Elle crée les Centres sociaux pour les ruraux musulmans déplacés dont elle dénonce la "clochardisation" ("L'Algérie en 1957"), analyse les dysfonctionnements de la société coloniale ("Les ennemis complémentaires"), enquête sur la torture et les lieux de détention.
En 1957, en pleine bataille d'Alger, elle réussit à obtenir pour quelques semaines l'arrêt des attentats, après une rencontre secrète avec le chef militaire de la région d'Alger Yacef Saadi.
A la fin de sa vie, cette petite femme ronde, au regard aigu et au franc-parler, reçoit de très nombreux hommages. Jean Lacouture lui consacre une biographie ("Le Témoignage est un combat"). Une école de Saint-Mandé (Val-de-Marne) où elle résidait porte son nom et celui de sa mère.

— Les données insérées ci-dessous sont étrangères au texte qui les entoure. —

/-- **The edge law of the Möbius map** (ordered labels): for `u < v`,
`ef (rotT t) u v · (ω(u+1) · ω(v+1)) = ef t (u+1) (v+1) · t_1`. -/
theorem ef_rotT_mul_of_lt {t : Fin ℓ → ℝ} (ht : t ∈ openSimplex ℓ) {u v : Fin (ℓ + 3)} (huv : u.val < v.val) :
    ef (rotT t) u v * (rotW t (u + 1) * rotW t (v + 1)) = ef t (u + 1) (v + 1) * pt t 1 := by
  have h1 : pt t 1 ≠ 0 := (pt_pos_of_pos ht le_rfl).ne'
  have hvlt := v.isLt
  have hu1 : (u + 1).val = u.val + 1 := val_succ_of_lt (by omega)
  have hWu : rotW t (u + 1) = pt t (u.val + 1) := by
    unfold rotW
    rw [if_neg (by omega), hu1]
  have hpu : pt t (u.val + 1) ≠ 0 := (pt_pos_of_pos ht (by omega)).ne'
  by_cases hv2 : v.val = ℓ + 2
  · -- `v = ∞` in the `s`-picture, i.e. the label `0` in the `t`-picture
    have hv0 : v + 1 = 0 := succ_eq_zero_of_eq hv2
    have hWv : rotW t (v + 1) = pt t 1 := by
      unfold rotW
      rw [if_pos (by rw [hv0, Fin.val_zero])]
    rw [ef_infty_right _ _ _ hv2, hWv, hWu]
    by_cases hul : u.val = ℓ + 1
    · -- the edge `{1, ∞}` of the `s`-picture = the edge `{∞, 0}` of the `t`-picture
      rw [ef_infty_left t _ _ (by omega), hul, pt_of_gt t (by omega)]
      ring
    · rw [ef_comm, ef_of_lt t (by rw [hv0, Fin.val_zero, hu1]; omega) (by omega), hu1, hv0, Fin.val_zero,
        pt_zero, sub_zero, one_mul]
  by_cases hv1 : v.val = ℓ + 1
  · -- `v = 1` in the `s`-picture, i.e. `∞` in the `t`-picture
    have hv' : (v + 1).val = ℓ + 2 := by rw [val_succ_of_lt (by omega)]; omega
    have hWv : rotW t (v + 1) = 1 := by
      unfold rotW
      rw [if_neg (by omega), hv', pt_of_gt t (by omega)]
    rw [ef_of_lt _ huv (by omega), hv1, pt_of_gt (rotT t) le_rfl, pt_rotT h1 (by omega), hWu, hWv,
      ef_infty_right t _ _ hv']
    calc _ = pt t 1 / pt t (u.val + 1) * pt t (u.val + 1) := by ring
      _ = _ := by rw [div_mul_cancel₀ _ hpu, one_mul]
  · -- both labels finite and `≤ ℓ` in the `s`-picture
    have hv' : (v + 1).val = v.val + 1 := val_succ_of_lt (by omega)
    have hWv : rotW t (v + 1) = pt t (v.val + 1) := by
      unfold rotW
      rw [if_neg (by omega), hv']
    have hpv : pt t (v.val + 1) ≠ 0 := (pt_pos_of_pos ht (by omega)).ne'
    rw [ef_of_lt _ huv (by omega), pt_rotT h1 (by omega), pt_rotT h1 (by omega), hWu, hWv,
      ef_of_lt t (by rw [hu1, hv']; omega) (by omega), hu1, hv']
    calc _ = pt t 1 / pt t (u.val + 1) * pt t (u.val + 1) * pt t (v.val + 1) -
          pt t 1 / pt t (v.val + 1) * pt t (v.val + 1) * pt t (u.val + 1) := by ring
      _ = _ := by rw [div_mul_cancel₀ _ hpu, div_mul_cancel₀ _ hpv]; ring

/-- **The edge law of the Möbius map**: for distinct labels `u ≠ v`,
`ef (rotT t) u v · (ω(u+1) · ω(v+1)) = ef t (u+1) (v+1) · t_1`. -/
theorem ef_rotT_mul {t : Fin ℓ → ℝ} (ht : t ∈ openSimplex ℓ) {u v : Fin (ℓ + 3)} (huv : u ≠ v) :
    ef (rotT t) u v * (rotW t (u + 1) * rotW t (v + 1)) = ef t (u + 1) (v + 1) * pt t 1 := by
  rcases Nat.lt_or_gt_of_ne (fun h => huv (Fin.ext h)) with h | h
  · exact ef_rotT_mul_of_lt ht h
  · rw [ef_comm, mul_comm (rotW t (u + 1)), ef_comm t]
    exact ef_rotT_mul_of_lt ht h

/-- `rotT` maps the open simplex into itself. -/
theorem rotT_mem {t : Fin ℓ → ℝ} (ht : t ∈ openSimplex ℓ) : rotT t ∈ openSimplex ℓ := by
  have h1 : 0 < pt t 1 := pt_pos_of_pos ht le_rfl
  rw [mem_openSimplex_iff_gapN]
  intro w
  unfold gapN
  by_cases hw : w.val + 1 ≤ ℓ
  · rw [pt_rotT h1.ne' hw, pt_rotT h1.ne' (by omega)]
    have ha : 0 < pt t (w.val + 1) := pt_pos_of_pos ht (by omega)
    have hb : pt t (w.val + 1) < pt t (w.val + 1 + 1) := pt_lt_pt ht (by omega) (by omega)
    have : pt t 1 / pt t (w.val + 1 + 1) < pt t 1 / pt t (w.val + 1) := div_lt_div_of_pos_left h1 ha hb
    linarith
  · have hw' : w.val = ℓ := by omega
    rw [hw', pt_of_gt (rotT t) le_rfl, pt_rotT h1.ne' le_rfl, pt_of_gt t le_rfl, div_one]
    linarith [h1]

/-- A shifted bijective seating is bijective. -/
theorem bijective_add_const (hσ : Function.Bijective σ) (c : Fin (ℓ + 3)) :
    Function.Bijective fun i => σ i + c :=
  ⟨fun a b h => hσ.1 (add_right_cancel h), fun y => by
    obtain ⟨x, hx⟩ := hσ.2 (y - c)
    exact ⟨x, by simp only [hx, sub_add_cancel]⟩⟩

/-- **`f_{σ+1}(t) = f_σ(rotT t)`** for a bijective seating: the cyclic relabelling of the vertices is the Möbius
change of variables `z ↦ 1 − t_1/z` (the vertex weights cancel: each label occurs twice in the numerator and twice
in the denominator). -/
theorem fSigma_rotate (hσ : Function.Bijective σ) {t : Fin ℓ → ℝ} (ht : t ∈ openSimplex ℓ) :
    fSigma (fun i => σ i + 1) t = fSigma σ (rotT t) := by
  have h1 : pt t 1 ≠ 0 := (pt_pos_of_pos ht le_rfl).ne'
  set P : ℝ := ∏ x : Fin (ℓ + 3), rotW t x with hP
  have hP0 : P ≠ 0 := Finset.prod_ne_zero_iff.2 fun x _ => (rotW_pos ht x).ne'
  have hPP : P * P ≠ 0 := mul_ne_zero hP0 hP0
  have hc : pt t 1 ^ (ℓ + 3) ≠ 0 := pow_ne_zero _ h1
  -- reindexings of `∏ ω`
  have e1 : ∏ i : Fin (ℓ + 3), rotW t (i + 1) = P :=
    Fintype.prod_equiv (Equiv.addRight 1) _ _ fun i => rfl
  have e2 : ∏ i : Fin (ℓ + 3), rotW t (i + 1 + 1) = P := by
    rw [← e1]
    exact Fintype.prod_equiv (Equiv.addRight 1) _ _ fun i => rfl
  have e3 : ∏ i : Fin (ℓ + 3), rotW t (σ i + 1) = P := by
    rw [← e1]
    exact Fintype.prod_equiv (Equiv.ofBijective σ hσ) _ _ fun i => rfl
  have e4 : ∏ i : Fin (ℓ + 3), rotW t (σ (i + 1) + 1) = P := by
    rw [← e3]
    exact Fintype.prod_equiv (Equiv.addRight 1) _ (fun j => rotW t (σ j + 1)) fun i => rfl
  -- numerator: `N(rotT t) · P² = N(t) · t_1^n`
  have hnum : (∏ i : Fin (ℓ + 3), ef (rotT t) i (i + 1)) * (P * P) =
      (∏ i : Fin (ℓ + 3), ef t i (i + 1)) * pt t 1 ^ (ℓ + 3) := by
    have h : (∏ i : Fin (ℓ + 3), ef (rotT t) i (i + 1) * (rotW t (i + 1) * rotW t (i + 1 + 1))) =
        ∏ i : Fin (ℓ + 3), ef t (i + 1) (i + 1 + 1) * pt t 1 :=
      Finset.prod_congr rfl fun i _ => ef_rotT_mul ht (succ_ne_self i)
    rw [prod_mul_distrib, prod_mul_distrib, prod_mul_distrib, prod_const, card_univ, Fintype.card_fin, e1, e2] at h
    rw [h]
    congr 1
    exact Fintype.prod_equiv (Equiv.addRight 1) _ _ fun i => rfl
  -- denominator: `D_σ(rotT t) · P² = D_{σ+1}(t) · t_1^n`
  have hden : formDen σ (rotT t) * (P * P) = formDen (fun i => σ i + 1) t * pt t 1 ^ (ℓ + 3) := by
    have h : (∏ i : Fin (ℓ + 3), ef (rotT t) (σ i) (σ (i + 1)) * (rotW t (σ i + 1) * rotW t (σ (i + 1) + 1))) =
        ∏ i : Fin (ℓ + 3), ef t (σ i + 1) (σ (i + 1) + 1) * pt t 1 :=
      Finset.prod_congr rfl fun i _ => ef_rotT_mul ht fun e => succ_ne_self i (hσ.1 e)
    rw [prod_mul_distrib, prod_mul_distrib, prod_mul_distrib, prod_const, card_univ, Fintype.card_fin, e3, e4] at h
    exact h
  have hA : (∏ i : Fin (ℓ + 3), ef (rotT t) i (i + 1)) =
      (∏ i : Fin (ℓ + 3), ef t i (i + 1)) * (pt t 1 ^ (ℓ + 3) / (P * P)) := by
    rw [← mul_div_assoc, eq_div_iff hPP]
    exact hnum
  have hB : formDen σ (rotT t) = formDen (fun i => σ i + 1) t * (pt t 1 ^ (ℓ + 3) / (P * P)) := by
    rw [← mul_div_assoc, eq_div_iff hPP]
    exact hden
  unfold fSigma
  rw [hA, hB, mul_div_mul_right _ _ (div_ne_zero hc hPP)]

/-- `M_{σ+1} ≤ M_σ` (from the change of variables). -/
theorem fSup_rotate_le (hσ : Function.Bijective σ) : fSup (fun i => σ i + 1) ≤ fSup σ :=
  fSup_le_of_forall_le _ fun t ht => by
    rw [fSigma_rotate σ hσ ht]
    exact fSigma_le_fSup σ hσ (rotT_mem ht)

/-- **Rotation invariance of the growth constant: `M_{σ+1} = M_σ`** for every bijective seating (iterate the
one-sided bound `n = ℓ + 3` times, `σ + n·1 = σ`). -/
theorem fSup_rotate (hσ : Function.Bijective σ) : fSup (fun i => σ i + 1) = fSup σ := by
  refine le_antisymm (fSup_rotate_le σ hσ) ?_
  -- `M_{τ + k·1} ≤ M_τ` for every bijective `τ` and every `k`
  have key : ∀ (k : ℕ) (τ : Fin (ℓ + 3) → Fin (ℓ + 3)), Function.Bijective τ →
      fSup (fun i => τ i + k • (1 : Fin (ℓ + 3))) ≤ fSup τ := by
    intro k
    induction k with
    | zero => intro τ _; simp
    | succ k ih =>
      intro τ hτ
      have hb := bijective_add_const τ hτ (k • (1 : Fin (ℓ + 3)))
      calc fSup (fun i => τ i + (k + 1) • (1 : Fin (ℓ + 3)))
          = fSup (fun i => (τ i + k • (1 : Fin (ℓ + 3))) + 1) := by
            congr 1
            funext i
            rw [succ_nsmul, add_assoc]
        _ ≤ fSup (fun i => τ i + k • (1 : Fin (ℓ + 3))) := fSup_rotate_le _ hb
        _ ≤ fSup τ := ih τ hτ
  have h : fSup (fun i => σ i + 1 + (ℓ + 2) • (1 : Fin (ℓ + 3))) ≤ fSup (fun i => σ i + 1) :=
    key (ℓ + 2) (fun i => σ i + 1) (bijective_add_const σ hσ 1)
  have e : (fun i => σ i + 1 + (ℓ + 2) • (1 : Fin (ℓ + 3))) = σ := by
    funext i
    have hn : (ℓ + 2 + 1) • (1 : Fin (ℓ + 3)) = 0 := by
      have h0 : Fintype.card (Fin (ℓ + 3)) • (1 : Fin (ℓ + 3)) = 0 := card_nsmul_eq_zero
      rwa [Fintype.card_fin] at h0
    rw [add_assoc, ← succ_nsmul', hn, add_zero]
  rw [e] at h
  exact h

/-- **`M_{σ + k·1} = M_σ`**: invariance under every rotation of the labels (iterate `fSup_rotate`). -/
theorem fSup_add_nsmul (hσ : Function.Bijective σ) (k : ℕ) :
    fSup (fun i => σ i + k • (1 : Fin (ℓ + 3))) = fSup σ := by
  induction k with
  | zero => simp
  | succ k ih =>
    rw [← ih, ← fSup_rotate _ (bijective_add_const σ hσ (k • (1 : Fin (ℓ + 3))))]
    congr 1
    funext i
    show σ i + (k + 1) • (1 : Fin (ℓ + 3)) = σ i + k • (1 : Fin (ℓ + 3)) + 1
    rw [succ_nsmul, add_assoc]

end Summit.KontsevichZagierPeriods.Zeta5Search.Families.Cellular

Elle était une des rares femmes à porter la Grand'Croix de la Légion d'honneur.
Merci Germaine !
RAG 34. Lolo34
09:50 Publié dans Actualités , Associations , Loisirs/Culture , Politique | Lien permanent | Commentaires (1) | Trackbacks (0) | Envoyer cette note
Trackbacks
Voici l'URL pour faire un trackback sur cette note : http://lrassemblezagauche.midiblogs.com/trackback/99352
Commentaires
Dans son discours pour la commémoration du 8 mai 1945, le Président de la République a cité Germaine Tillon : " elle faisait partie de la vraie France, à l'opposé des collabos du régime de Vichy ". En effet, elle fut une grande dame qui a su garder toute sa vie le sens de la révolte intact. Face à la menace hitlérienne et la capitulation des dirigeants français, elle avait choisi son camp, celui de la Résistance dès la première heure avec le réseau du Musée de l' Homme.
Elle fut arrêtée en 1942 et envoyée au camp de Ravensbrück . Comme de nombreux autres patriotes, elle avait été dénoncée par l' abbé Alesch, de la paroisse de Saint-Maur, qui , avec ses sermons du dimanche , se faisait passer pour un opposant aux Allemands alors qu'il servait de "miroir aux alouettes " pour s'introduire dans les milieux de la Résistance et traquer les résistants. Il fut condamné et fusillé le 25 janvier 1949 au Fort de Montrouge.
Cela n' est pas dit; pourquoi ? tabou de l'histoire ? Aussi, il me plaît de le rappeler ici pour faire pièce au discours de Saint-Jean-de-Latran où le Président a dit : " l'instituteur ne pourra jamais remplacer le curé ... " , alors que c'est par milliers que les instituteurs ont donné leur vie, dans la Résistance notamment.